Most only know him as a famous actor who played roles as a military officer, a cowboy, a famous band leader, a businessman and a politician.
But few seem to know the true story behind the fascinating military career of one of this country’s greatest actors.
Jimmy Stewart led a very successful career as a bomber pilot and command level officer during WWII.
This page is dedicated to the memory of Jimmy Stewart, his military career, and those who served with him during WWII in the skies above Europe.
This is one of the few pages on my site which does not show something from my collection.
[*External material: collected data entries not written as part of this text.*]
/-
Copyright (c) 2026. All rights reserved.
Released under Apache 2.0 license as described in the file LICENSE.
Authors: abc-iut cell, campaign-S prover seat abc-iut-S1 (gen 2).
-/
import Literature.IUT.LogVolume.DifferentOrdDivisor
import Literature.IUT.LogVolume.FakeAdeleIndexLocalDegree
import HarnessLib

/-!
# [IUTchIV] Def. 1.9: `deg(𝔡^F_ADiv) = Σ_v [F_v : ℚ_{p_v}]·d_v·log p_v`

The global different divisor of a number field `F` (`differentDivisor F = Σ_v ord_v(𝔇_{F/ℤ})·v`, [GenEll] Def. 1.5 (iii),
`degF_differentDivisor : deg = log N(𝔇)`) has degree equal to the sum over the finite places of the LOCAL terms
`n_v·d_v·log p_v`, where `p_v = residueChar F v`, `n_v = localDeg F v = e_v f_v = [F_v:ℚ_{p_v}]` and
`d_v = differentOrd p_v F_v` is the normalised order of the different of the completion (rescaled presentation,
abc-iut-S7's `RescaledCompletion`) — i.e. [IUTchIV] Def. 1.9's `log(𝔡^F) := (1/[F:ℚ])·deg_{ADiv}(𝔡^F)` (p. 21; p. 23 for
`log(𝔡^F_v)`) computed place by place from the local differents of [IUTchIV] Props. 1.1–1.4, via
`DifferentOrdDivisor.multiplicity_mul_logNorm_eq` (Serre, *Local Fields* III §4 Prop. 10); `p_v ∈ v` is
`FakeAdeleIndexLocalDegree.natCast_residueChar_mem`.  THEOREMS ONLY; classical;
nothing here bears on the disputed [IUTchIII] Cor. 3.12.
-/

noncomputable section

open scoped NumberField

namespace Literature.IUT.LogVolume

open NumberField IsDedekindDomain Literature.NumberTheory.NumberFields

variable (F : Type) [Field F] [NumberField F]

/-- **[IUTchIV] Def. 1.9, place by place**: `deg(𝔡^F_ADiv) = Σ_{v ∣ 𝔇} n_v·d_v·log p_v` with `n_v = [F_v:ℚ_{p_v}]` and
`d_v = differentOrd p_v F_v` the normalised different order of the completion — the global log-different is the sum of
the local different terms of [IUTchIV] §1. [cite: Mochizuki2012, IUTchIV Def. 1.9 p. 21] -/
theorem degF_differentDivisor_eq_sum_local :
    degF F (differentDivisor F) =
      ∑ v ∈ (finite_setOf_multiplicity_ne_zero F (differentIdeal_ne_bot' F)).toFinset,
        (haveI : Fact (residueChar F v).Prime := ⟨residueChar_prime F v⟩
         (localDeg F v : ℝ) *
            differentOrd (residueChar F v) (RescaledCompletion F (residueChar F v) v (natCast_residueChar_mem F v)) *
          Real.log (residueChar F v)) := by
  have hI := differentIdeal_ne_bot' F
  set T := (finite_setOf_multiplicity_ne_zero F hI).toFinset with hT
  -- the degree as the sum `Σ_{v ∈ T} ord_v(𝔇)·log 𝐍(v)`
  have hdeg : degF F (differentDivisor F) =
      ∑ v ∈ T, (multiplicity v.asIdeal (differentIdeal ℤ (𝓞 F)) : ℝ) * logNorm F v := by
    rw [differentDivisor, degF_apply, ADivisor.ofIdeal, dif_neg hI, Finsupp.sum_sumElim, Finsupp.sum_zero_index,
      zero_add]
    rw [Finsupp.sum_of_support_subset _ (s := T) ?_ _ (fun v _ => by simp)]
    · refine Finset.sum_congr rfl fun v _ => ?_
      simp [Finsupp.ofSupportFinite_coe, logNorm, degWeight]
    · intro v hv
      rw [Finsupp.mem_support_iff, Finsupp.ofSupportFinite_coe] at hv
      rw [hT, Set.Finite.mem_toFinset]
      exact fun h => hv (by simp [h])
  rw [hdeg]
  refine Finset.sum_congr rfl fun v _ => ?_
  haveI : Fact (residueChar F v).Prime := ⟨residueChar_prime F v⟩
  exact multiplicity_mul_logNorm_eq F (residueChar F v) v (natCast_residueChar_mem F v)

/-- Normalised form: `log(𝔡^F) := deg(𝔡^F_ADiv)/[F:ℚ] = (1/[F:ℚ])·Σ_v n_v·d_v·log p_v` ([IUTchIV] Def. 1.9 (i)/(ii)).
[cite: Mochizuki2012, IUTchIV Def. 1.9 p. 21] -/
theorem ndeg_differentDivisor_eq_sum_local :
    ndeg F (differentDivisor F) =
      (∑ v ∈ (finite_setOf_multiplicity_ne_zero F (differentIdeal_ne_bot' F)).toFinset,
        (haveI : Fact (residueChar F v).Prime := ⟨residueChar_prime F v⟩
         (localDeg F v : ℝ) *
            differentOrd (residueChar F v) (RescaledCompletion F (residueChar F v) v (natCast_residueChar_mem F v)) *
          Real.log (residueChar F v))) / Module.finrank ℚ F := by
  rw [ndeg_apply, degF_differentDivisor_eq_sum_local]

/-- The same over ANY finite set of places containing the support of `𝔇` (off the support the local term vanishes:
`d_v = ord_v(𝔇)/e_v = 0`), e.g. the places over the primes of bad reduction / dividing the discriminant used in
[IUTchIV] Thm. 1.10. [cite: Mochizuki2012, IUTchIV Def. 1.9 p. 21] -/
theorem degF_differentDivisor_eq_sum_local_of_subset (T : Finset (HeightOneSpectrum (𝓞 F)))
    (hT : ∀ v, multiplicity v.asIdeal (differentIdeal ℤ (𝓞 F)) ≠ 0 → v ∈ T) :
    degF F (differentDivisor F) =
      ∑ v ∈ T,
        (haveI : Fact (residueChar F v).Prime := ⟨residueChar_prime F v⟩
         (localDeg F v : ℝ) *
            differentOrd (residueChar F v) (RescaledCompletion F (residueChar F v) v (natCast_residueChar_mem F v)) *
          Real.log (residueChar F v)) := by
  rw [degF_differentDivisor_eq_sum_local]
  refine Finset.sum_subset (fun v hv ↦ hT v (by simpa using hv)) fun v _ hv ↦ ?_
  have h0 : multiplicity v.asIdeal (differentIdeal ℤ (𝓞 F)) = 0 := by
    by_contra h
    exact hv (by simpa using h)
  haveI : Fact (residueChar F v).Prime := ⟨residueChar_prime F v⟩
  rw [differentOrd_rescaledCompletion F (residueChar F v) v (natCast_residueChar_mem F v), h0, Nat.cast_zero, zero_div,
    mul_zero, zero_mul]

end Literature.IUT.LogVolume

end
It is simply a tribute to a great American actor, a distinguished veteran and an All-American role model.
While establishing his reputation as an actor, the rest of the world was about to go to war.
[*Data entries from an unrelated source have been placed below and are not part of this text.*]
/-- **THE BLOCK PROJECTIONS EXIST** (`Q_b := Σ_{j in block b} proj_j ⊗ e_j`). [folklore] -/
theorem exists_proj [DecidableEq B] :
    ∃ Q : B → EuclideanSpace ℝ (Fin n) →L[ℝ] EuclideanSpace ℝ (Fin n), ∀ b x j, Q b x j = if (e j).1 = b then x j else 0 := by
  classical
  refine ⟨fun b => ∑ j ∈ univ.filter (fun j => (e j).1 = b),
    (EuclideanSpace.proj j).smulRight (EuclideanSpace.single j (1 : ℝ)), fun b x j => ?_⟩
  simp only [_root_.sum_apply, ContinuousLinearMap.smulRight_apply, PiLp.proj_apply, WithLp.ofLp_sum, WithLp.ofLp_smul,
    PiLp.ofLp_single, Finset.sum_apply, Pi.smul_apply, smul_eq_mul, Pi.single_apply, mul_ite, mul_one, mul_zero,
    Finset.sum_ite_eq, Finset.mem_filter, Finset.mem_univ, true_and]

/-- **THE SLOT FORM OF A PLAQUETTE TERM IS A CONTINUOUS TRILINEAR FORM** (any four bonds `ι`, any `g`: `24` signed coordinate monomials). [folklore] -/
theorem exists_slotForm (β : EuclideanSpace ℝ (Fin n) → B → Fin 3 → ℝ) (hβ : ∀ v b i, β v b i = v (e.symm (b, i)))
    (ι : Fin 4 → B) (g : ℝ) :
    ∃ f : ContinuousMultilinearMap ℝ (fun _ : Fin 3 => EuclideanSpace ℝ (Fin n)) ℝ,
      ∀ m, f m = g * (β (m 0) (ι 0) ⬝ᵥ β (m 1) (ι 1) ⨯₃ β (m 2) (ι 2) + β (m 0) (ι 0) ⬝ᵥ β (m 1) (ι 1) ⨯₃ β (m 2) (ι 3)
        - β (m 0) (ι 0) ⬝ᵥ β (m 1) (ι 2) ⨯₃ β (m 2) (ι 3) - β (m 0) (ι 1) ⬝ᵥ β (m 1) (ι 2) ⨯₃ β (m 2) (ι 3)) := by
  let M : (Fin 3 → Fin 4) → (Fin 3 → Fin 3) → ContinuousMultilinearMap ℝ (fun _ : Fin 3 => EuclideanSpace ℝ (Fin n)) ℝ :=
    fun t c => (ContinuousMultilinearMap.mkPiAlgebra ℝ (Fin 3) ℝ).compContinuousLinearMap
      fun s => EuclideanSpace.proj (e.symm (ι (t s), c s))
  let D : Fin 4 → Fin 4 → Fin 4 → ContinuousMultilinearMap ℝ (fun _ : Fin 3 => EuclideanSpace ℝ (Fin n)) ℝ :=
    fun a b c => M ![a, b, c] ![0, 1, 2] - M ![a, b, c] ![0, 2, 1] - M ![a, b, c] ![1, 0, 2]
      + M ![a, b, c] ![1, 2, 0] + M ![a, b, c] ![2, 0, 1] - M ![a, b, c] ![2, 1, 0]
  refine ⟨g • (D 0 1 2 + D 0 1 3 - D 0 2 3 - D 1 2 3), fun m => ?_⟩
  simp only [D, M, smul_apply, add_apply, sub_apply, ContinuousMultilinearMap.compContinuousLinearMap_apply, ContinuousMultilinearMap.mkPiAlgebra_apply, Fin.prod_univ_three,
    Matrix.cons_val_zero, Matrix.cons_val_one, Matrix.cons_val_two, Matrix.head_cons, Matrix.tail_cons, EuclideanSpace.coe_proj,
    smul_eq_mul, cross_apply, dotProduct, Fin.sum_univ_three, hβ]
  ring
German occupation in numerous countries in the early part of 1940 led Congress on September 16, 1940 to pass the Selective Service Bill, “the draft.” This bill called for 900,000
men between the ages of 20 and 36 to be drafted each year. Stewart’s draft number was 310.
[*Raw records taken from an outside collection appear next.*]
import Literature.Probability.RandomPlanarGeometry.HexSAWBrickWallStripFugacityWidthOneContactCLT
import HarnessLib

/-!
# The two-fugacity strip partition function at COMPLEX fugacity and the characteristic function of the contact law

Topic `Literature/Probability/RandomPlanarGeometry` (continues `…WidthOneContactCLT.lean`: `finLaw`, `contactLaw y z N` = the law of `(bc − N b)/√N` under
`P_{N,y,z}`, `integral_exp_mul_contactLaw` = its REAL moment generating function as a quotient of partition functions).  The Berry–Esseen rate and the
local limit theorem for the contact number (DOOR-ap5-g27 item 1/2) need the CHARACTERISTIC FUNCTION, i.e. the partition function at the complex fugacity
`y e^{iθ/√N}`.  THIS FILE sets up exactly that object and identity (definitions + plumbing, no asymptotics):

* §1 `integral_finLaw_complex` (`∫ f d(finLaw) = Σ w f(X)` for complex-valued `f`), `charFun_finLaw` (`φ(t) = Σ_q w(q) e^{itX(q)}`).
* §2 `stripZ₂C T n w v = Σ_p w^{bc} v^{tc}` — `C_{T,n}` with fugacities in any commutative semiring (here `ℂ`); `stripZ₂C_real` / `stripZ₂C_ofReal`
  (agrees with `stripZ₂` on real arguments), `norm_stripZ₂C_le` (`‖C_{T,n}(w,v)‖ ≤ C_{T,n}(‖w‖,‖v‖)`), `stripZ₂C_one_tilt_eq_sum` (`C_{1,N}(y e^u, z) = Σ_q wgt_{y,z}(q) e^{u·bc(q)}`
  for complex `u`).
* §3 ★★ `charFun_contactLaw`: for `y, z > 0` and every real `t`,
  `φ_{contactLaw y z N}(t) = C_{1,N}(y e^{it/√N}, z)/C_{1,N}(y,z) · e^{−it√N b(y,z)}` — the complex twin of `integral_exp_mul_contactLaw`; with
  `Literature/Probability/Independence/BerryEsseenComplexTilt.lean` + `BerryEsseenMajorant.lean` the Berry–Esseen rate for the contact number is thereby
  reduced to complex two-term asymptotics of `stripZ₂C 1 N (y e^u) z` for `|u| ≤ ρ`.

## Sources
N. R. Beaton, M. Bousquet-Mélou, J. de Gier, H. Duminil-Copin, A. J. Guttmann, CMP 326 (2014), arXiv:1109.0358v5 §3.2 (p. 10: the weights `y^{bc} z^{tc}`,
`C_{T,N}(y,z)` — a polynomial, here evaluated at complex arguments); R. Durrett, *Probability: Theory and Examples* (2019) §3.3 (characteristic functions;
Theorem 3.3.1).  Lane statements (lane «pcv-sawmu», a-p5 g27); nothing is quoted AS PRINTED.
-/

noncomputable section

open MeasureTheory ProbabilityTheory Filter Finset Complex
open Literature.Probability.LatticeModels Literature.Probability.Percolation
open scoped Topology

namespace Literature.Probability.RandomPlanarGeometry.SAW.HexBW

namespace WidthOneYZ

variable {y z : ℝ}

/-! ## §1 Complex test functions against a finitely supported law; its characteristic function -/

/-- `∫ f d(finLaw S w X) = Σ_{q ∈ S} w(q)·f(X q)` for every COMPLEX-valued `f` (`w ≥ 0` on `S`). [cite: Durrett2019, §3.3 (lane plumbing)] -/
theorem integral_finLaw_complex {ι : Type*} (S : Finset ι) {w : ι → ℝ} (X : ι → ℝ) (hw : ∀ q ∈ S, 0 ≤ w q) (f : ℝ → ℂ) :
    ∫ x, f x ∂finLaw S w X = ∑ q ∈ S, (w q : ℂ) * f (X q) := by
  rw [finLaw, integral_finsetSum_measure fun q _ => (integrable_dirac (by simp)).smul_measure ENNReal.ofReal_ne_top]
  refine Finset.sum_congr rfl fun q hq => ?_
  rw [integral_smul_measure, integral_dirac, ENNReal.toReal_ofReal (hw q hq), Complex.real_smul]

/-- **The characteristic function of a finitely supported law**: `φ_{finLaw S w X}(t) = Σ_{q ∈ S} w(q) e^{i t X(q)}`.
[cite: Durrett2019, §3.3 Theorem 3.3.1 (characteristic functions; lane plumbing)] -/
theorem charFun_finLaw {ι : Type*} (S : Finset ι) {w : ι → ℝ} (X : ι → ℝ) (hw : ∀ q ∈ S, 0 ≤ w q) (t : ℝ) :
    charFun (finLaw S w X) t = ∑ q ∈ S, (w q : ℂ) * cexp ((t : ℂ) * (X q : ℂ) * I) := by
  rw [charFun_apply_real, integral_finLaw_complex S X hw]

/-! ## §2 The partition function at complex fugacities -/

/-- **`C_{T,n}(w, v) = Σ_p w^{bc(p)} v^{tc(p)}` with fugacities in ANY commutative semiring `R`** — the two-fugacity polynomial of the strip
evaluated in `R` (`R = ℝ` is the tree's `stripZ₂`, `R = ℂ` is the complex-fugacity partition function of the Berry–Esseen / local-limit programme,
`R = ℝ[X]`-type instances give generating polynomials). [cite: BeatonBousquetMelouDeGierDuminilCopinGuttmann2014, §3.2 (arXiv v5 p. 10: C_{T,N}(y,z) = Σ y^{bc} z^{tc})] -/
def stripZ₂C {R : Type*} [CommSemiring R] (T n : ℕ) (w v : R) : R :=
  ∑ p ∈ stripPairs T n, w ^ bottomVisits₀ p.1 p.2 n * v ^ topVisits₀ T p.1 p.2 n

/-- In `R = ℝ` this is the tree's `stripZ₂` (definitionally). [cite: BeatonBousquetMelouDeGierDuminilCopinGuttmann2014, §3.2 (lane plumbing)] -/
theorem stripZ₂C_real (T n : ℕ) (y z : ℝ) : stripZ₂C T n y z = stripZ₂ T n y z := rfl

/-- On real arguments cast to `ℂ`, `stripZ₂C` is the cast of `stripZ₂`. [cite: BeatonBousquetMelouDeGierDuminilCopinGuttmann2014, §3.2 (lane plumbing)] -/
theorem stripZ₂C_ofReal (T n : ℕ) (y z : ℝ) : stripZ₂C T n (y : ℂ) (z : ℂ) = ((stripZ₂ T n y z : ℝ) : ℂ) := by
  unfold stripZ₂C stripZ₂
  push_cast
  rfl

/-- **Triangle inequality**: `‖C_{T,n}(w, v)‖ ≤ C_{T,n}(‖w‖, ‖v‖)`. [cite: BeatonBousquetMelouDeGierDuminilCopinGuttmann2014, §3.2 (lane plumbing)] -/
theorem norm_stripZ₂C_le (T n : ℕ) (w v : ℂ) : ‖stripZ₂C T n w v‖ ≤ stripZ₂ T n ‖w‖ ‖v‖ := by
  unfold stripZ₂C stripZ₂
  refine (norm_sum_le _ _).trans (le_of_eq (Finset.sum_congr rfl fun p _ => ?_))
  rw [norm_mul, norm_pow, norm_pow]

/-- **The complex tilt identity**: `C_{1,N}(y e^u, z) = Σ_q wgt_{y,z}(q) · e^{u·bc(q)}` for every complex `u` (the complex twin of `stripZ₂_one_tilt_eq_sum`).
[cite: DemboZeitouni2010, §2.2 (exponential tilt; lane plumbing); BeatonBousquetMelouDeGierDuminilCopinGuttmann2014, §3.2] -/
theorem stripZ₂C_one_tilt_eq_sum (y z : ℝ) (u : ℂ) (N : ℕ) :
    stripZ₂C 1 N ((y : ℂ) * cexp u) (z : ℂ) = ∑ q ∈ stripPairs 1 N, (wgt y z N q : ℂ) * cexp (u * (bottomVisits₀ q.1 q.2 N : ℕ)) := by
  unfold stripZ₂C
  refine Finset.sum_congr rfl fun q _ => ?_
  unfold wgt
  push_cast
  rw [mul_pow, ← Complex.exp_nat_mul]
  ring_nf

/-! ## §3 ★★ The characteristic function of the contact law -/

/-- ★★ **THE CHARACTERISTIC FUNCTION OF THE CENTRED, SCALED CONTACT NUMBER**: for `y, z > 0`, every `N` and every real `t`,
`φ_{contactLaw y z N}(t) = E_{N,y,z} e^{it(bc − Nb)/√N} = C_{1,N}(y e^{it/√N}, z)/C_{1,N}(y, z) · e^{−it√N·b(y,z)}` — the quotient of partition functions at
the COMPLEX fugacity `y e^{it/√N}` (so the Berry–Esseen / local-limit analysis of the contact number is the analysis of `stripZ₂C 1 N (y e^u) z`, `u ∈ ℂ`
small). [cite: Durrett2019, §3.3 Theorem 3.3.1 (lane statement); BeatonBousquetMelouDeGierDuminilCopinGuttmann2014, §3.2 Proposition 6 (arXiv v5 p. 10)] -/
theorem charFun_contactLaw (hy : 0 < y) (hz : 0 < z) (N : ℕ) (t : ℝ) :
    charFun (contactLaw y z N) t =
      stripZ₂C 1 N ((y : ℂ) * cexp ((t : ℂ) / (Real.sqrt N : ℂ) * I)) (z : ℂ) / ((stripZ₂ 1 N y z : ℝ) : ℂ)
        * cexp (-((t : ℂ) * (Real.sqrt N : ℂ) * (contactB y z : ℂ) * I)) := by
  rw [contactLaw, charFun_finLaw _ _ (wgt_div_nonneg hy hz N), stripZ₂C_one_tilt_eq_sum, Finset.sum_div, Finset.sum_mul]
  refine Finset.sum_congr rfl fun q _ => ?_
  have hsq : (N : ℝ) / Real.sqrt N = Real.sqrt N := Real.div_sqrt
  have hsqC : ((N : ℝ) : ℂ) / (Real.sqrt N : ℂ) = (Real.sqrt N : ℂ) := by exact_mod_cast congrArg (fun r : ℝ => (r : ℂ)) hsq
  have hexp : cexp ((t : ℂ) * ((((bottomVisits₀ q.1 q.2 N : ℝ) - N * contactB y z) / Real.sqrt N : ℝ) : ℂ) * I)
      = cexp ((t : ℂ) / (Real.sqrt N : ℂ) * I * (bottomVisits₀ q.1 q.2 N : ℕ))
        * cexp (-((t : ℂ) * (Real.sqrt N : ℂ) * (contactB y z : ℂ) * I)) := by
    rw [← Complex.exp_add]
    congr 1
    push_cast
    have e1 : (t : ℂ) * ((((bottomVisits₀ q.1 q.2 N : ℕ) : ℂ) - (N : ℂ) * (contactB y z : ℂ)) / (Real.sqrt N : ℂ)) * I
        = (t : ℂ) / (Real.sqrt N : ℂ) * I * ((bottomVisits₀ q.1 q.2 N : ℕ) : ℂ)
          - (t : ℂ) * (contactB y z : ℂ) * I * (((N : ℝ) : ℂ) / (Real.sqrt N : ℂ)) := by
      push_cast; ring
    rw [e1, hsqC]
    ring
  rw [hexp]
  push_cast
  ring

end WidthOneYZ

end Literature.Probability.RandomPlanarGeometry.SAW.HexBW

end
When his number was called and he appeared at Draft Board No. 245 in West Los Angeles in February 1941, the 6’3” Stewart weighed only 138 pounds, 5 pounds under the acceptable weight level.
He was turned down for service. Stewart wanted to fly and serve his country but by May of 1941 he would have been too old to get into flight school.
He went home ate everything he could that was fattening and went back and enlisted in the Army Air Corps, he passed the physical with an ounce to spare and began his military service
as a private.
While others tried to avoid the draft, he actually wanted to serve in the military and was the first Hollywood star to enter military service prior or during WWII.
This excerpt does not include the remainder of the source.